DATA SHOWN section start
/-- **Deconfinement of `ℤ₂` lattice gauge theory at every temporal extent** (Borgs–Seiler's
abelian route): in `d ≥ 3` space dimensions, at temporal extent `L₀ ≥ 1`, electric coupling
`J_E > 0` with `2 K(J_E, L₀) > I_d` (`I_d = latticeGreen 0`, the `∫ dp/ε(p)` constant of the
infrared bound) and ANY magnetic coupling `J_M ≥ 0`, the Polyakov loops have long-range order: no
thermodynamic limit of `G_L(x)` tends to `0` at spatial infinity
(`FiniteTemperature.HasPolyakovLongRangeOrder`). Proof: `G_L ≥ ⟨σ_0σ_x⟩^{Ising}_{(ℤ/L)^d,K}`
(`isingTorus_le_polyakovCorrelation`), the Ising infrared bound `Ĝ(p) ≤ 1/(2K ε(p))`
(`infraredBound_holds`, Fröhlich–Simon–Spencer) with `Ĝ ≥ 0` (`twoPointFourierTorus_re_nonneg`)
and `G(0) = 1`, and the sum rule in `d ≥ 3` (`not_tendsto_zero_of_le_of_infraredBound`).
[cite: BorgsSeiler1983, §III.3 Lemma III.9 and (III.87) (p. 356); §IV (pp. 358–359)] -/
theorem _root_.Literature.MathematicalPhysics.QuantumFieldTheory.z2_hasPolyakovLongRangeOrder
    (hd : 3 ≤ d) (L₀ : ℕ) [NeZero L₀] {JE JM : ℝ} (hJE : 0 < JE) (hJM : 0 ≤ JM)
    (hK : latticeGreen (0 : Literature.Probability.LatticeModels.Site d) < 2 * effCoupling JE L₀) :
    HasPolyakovLongRangeOrder d L₀ z2Rep JE JM := by
  obtain ⟨d', rfl⟩ : ∃ d', d = d' + 1 := ⟨d - 1, by omega⟩
  rintro Ginf ⟨φ, hφ, hlim⟩
  set K : ℝ := effCoupling JE L₀ with hKdef
  have hKpos : 0 < K := effCoupling_pos hJE
  have hev : ∀ᶠ n : ℕ in atTop, 1 ≤ φ n :=
    eventually_atTop.2 ⟨1, fun n hn => hn.trans (hφ.id_le n)⟩
  refine not_tendsto_zero_of_le_of_infraredBound hd hφ
    (fun n => polyakovCorrelation (L₀ := L₀) (L := 2 * φ n + 2) z2Rep JE JM)
    (fun n => torusTwoPoint (isingTorusMeasure (d' + 1) (2 * φ n + 2) K 0))
    (g₀ := 1) (B := 1 / (2 * K)) ?_ ?_ ?_ ?_ ?_ hlim
  · rw [one_div_mul_eq_div, div_lt_one (by positivity)]
    linarith
  · filter_upwards [hev] with n hn k
    exact twoPointFourierTorus_re_nonneg (by omega) hKpos.le 0 k
  · exact Eventually.of_forall fun n => (torusTwoPoint_zero _).symm.le
  · filter_upwards [hev] with n hn k hk
    have hL2 : 2 * φ n + 2 ≠ 2 := by omega
    have h := infraredBound_holds (d := d' + 1) (L := 2 * φ n + 2) ⟨φ n + 1, by ring⟩ hL2 hKpos k hk
    have hε : 0 < dispersion (latticeMomentum (2 * φ n + 2) k) :=
      lt_of_le_of_ne (dispersion_nonneg _)
        (fun h0 => hk ((dispersion_latticeMomentum_eq_zero_iff_holds k).1 h0.symm))
    calc dispersion (latticeMomentum (2 * φ n + 2) k) *
          (torusFourier (fun x => (torusTwoPoint (isingTorusMeasure (d' + 1) (2 * φ n + 2) K 0) x : ℂ))
            k).re
        ≤ dispersion (latticeMomentum (2 * φ n + 2) k) *
            (1 / (2 * K * dispersion (latticeMomentum (2 * φ n + 2) k))) :=
          mul_le_mul_of_nonneg_left h hε.le
      _ = 1 / (2 * K) := by field_simp
  · filter_upwards [hev] with n hn x
    exact isingTorus_le_polyakovCorrelation (by omega) hJE.le hJM x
DATA SHOWN section end
### WHAT YOU ARE ASKED TO DO
The lines running from the start of the data through the one that contains "thermodynamic limit of" should be reproduced exactly, and only those.

### ANSWER TO THIS EXERCISE
/-- **Deconfinement of `ℤ₂` lattice gauge theory at every temporal extent** (Borgs–Seiler's
abelian route): in `d ≥ 3` space dimensions, at temporal extent `L₀ ≥ 1`, electric coupling
`J_E > 0` with `2 K(J_E, L₀) > I_d` (`I_d = latticeGreen 0`, the `∫ dp/ε(p)` constant of the
infrared bound) and ANY magnetic coupling `J_M ≥ 0`, the Polyakov loops have long-range order: no
thermodynamic limit of `G_L(x)` tends to `0` at spatial infinity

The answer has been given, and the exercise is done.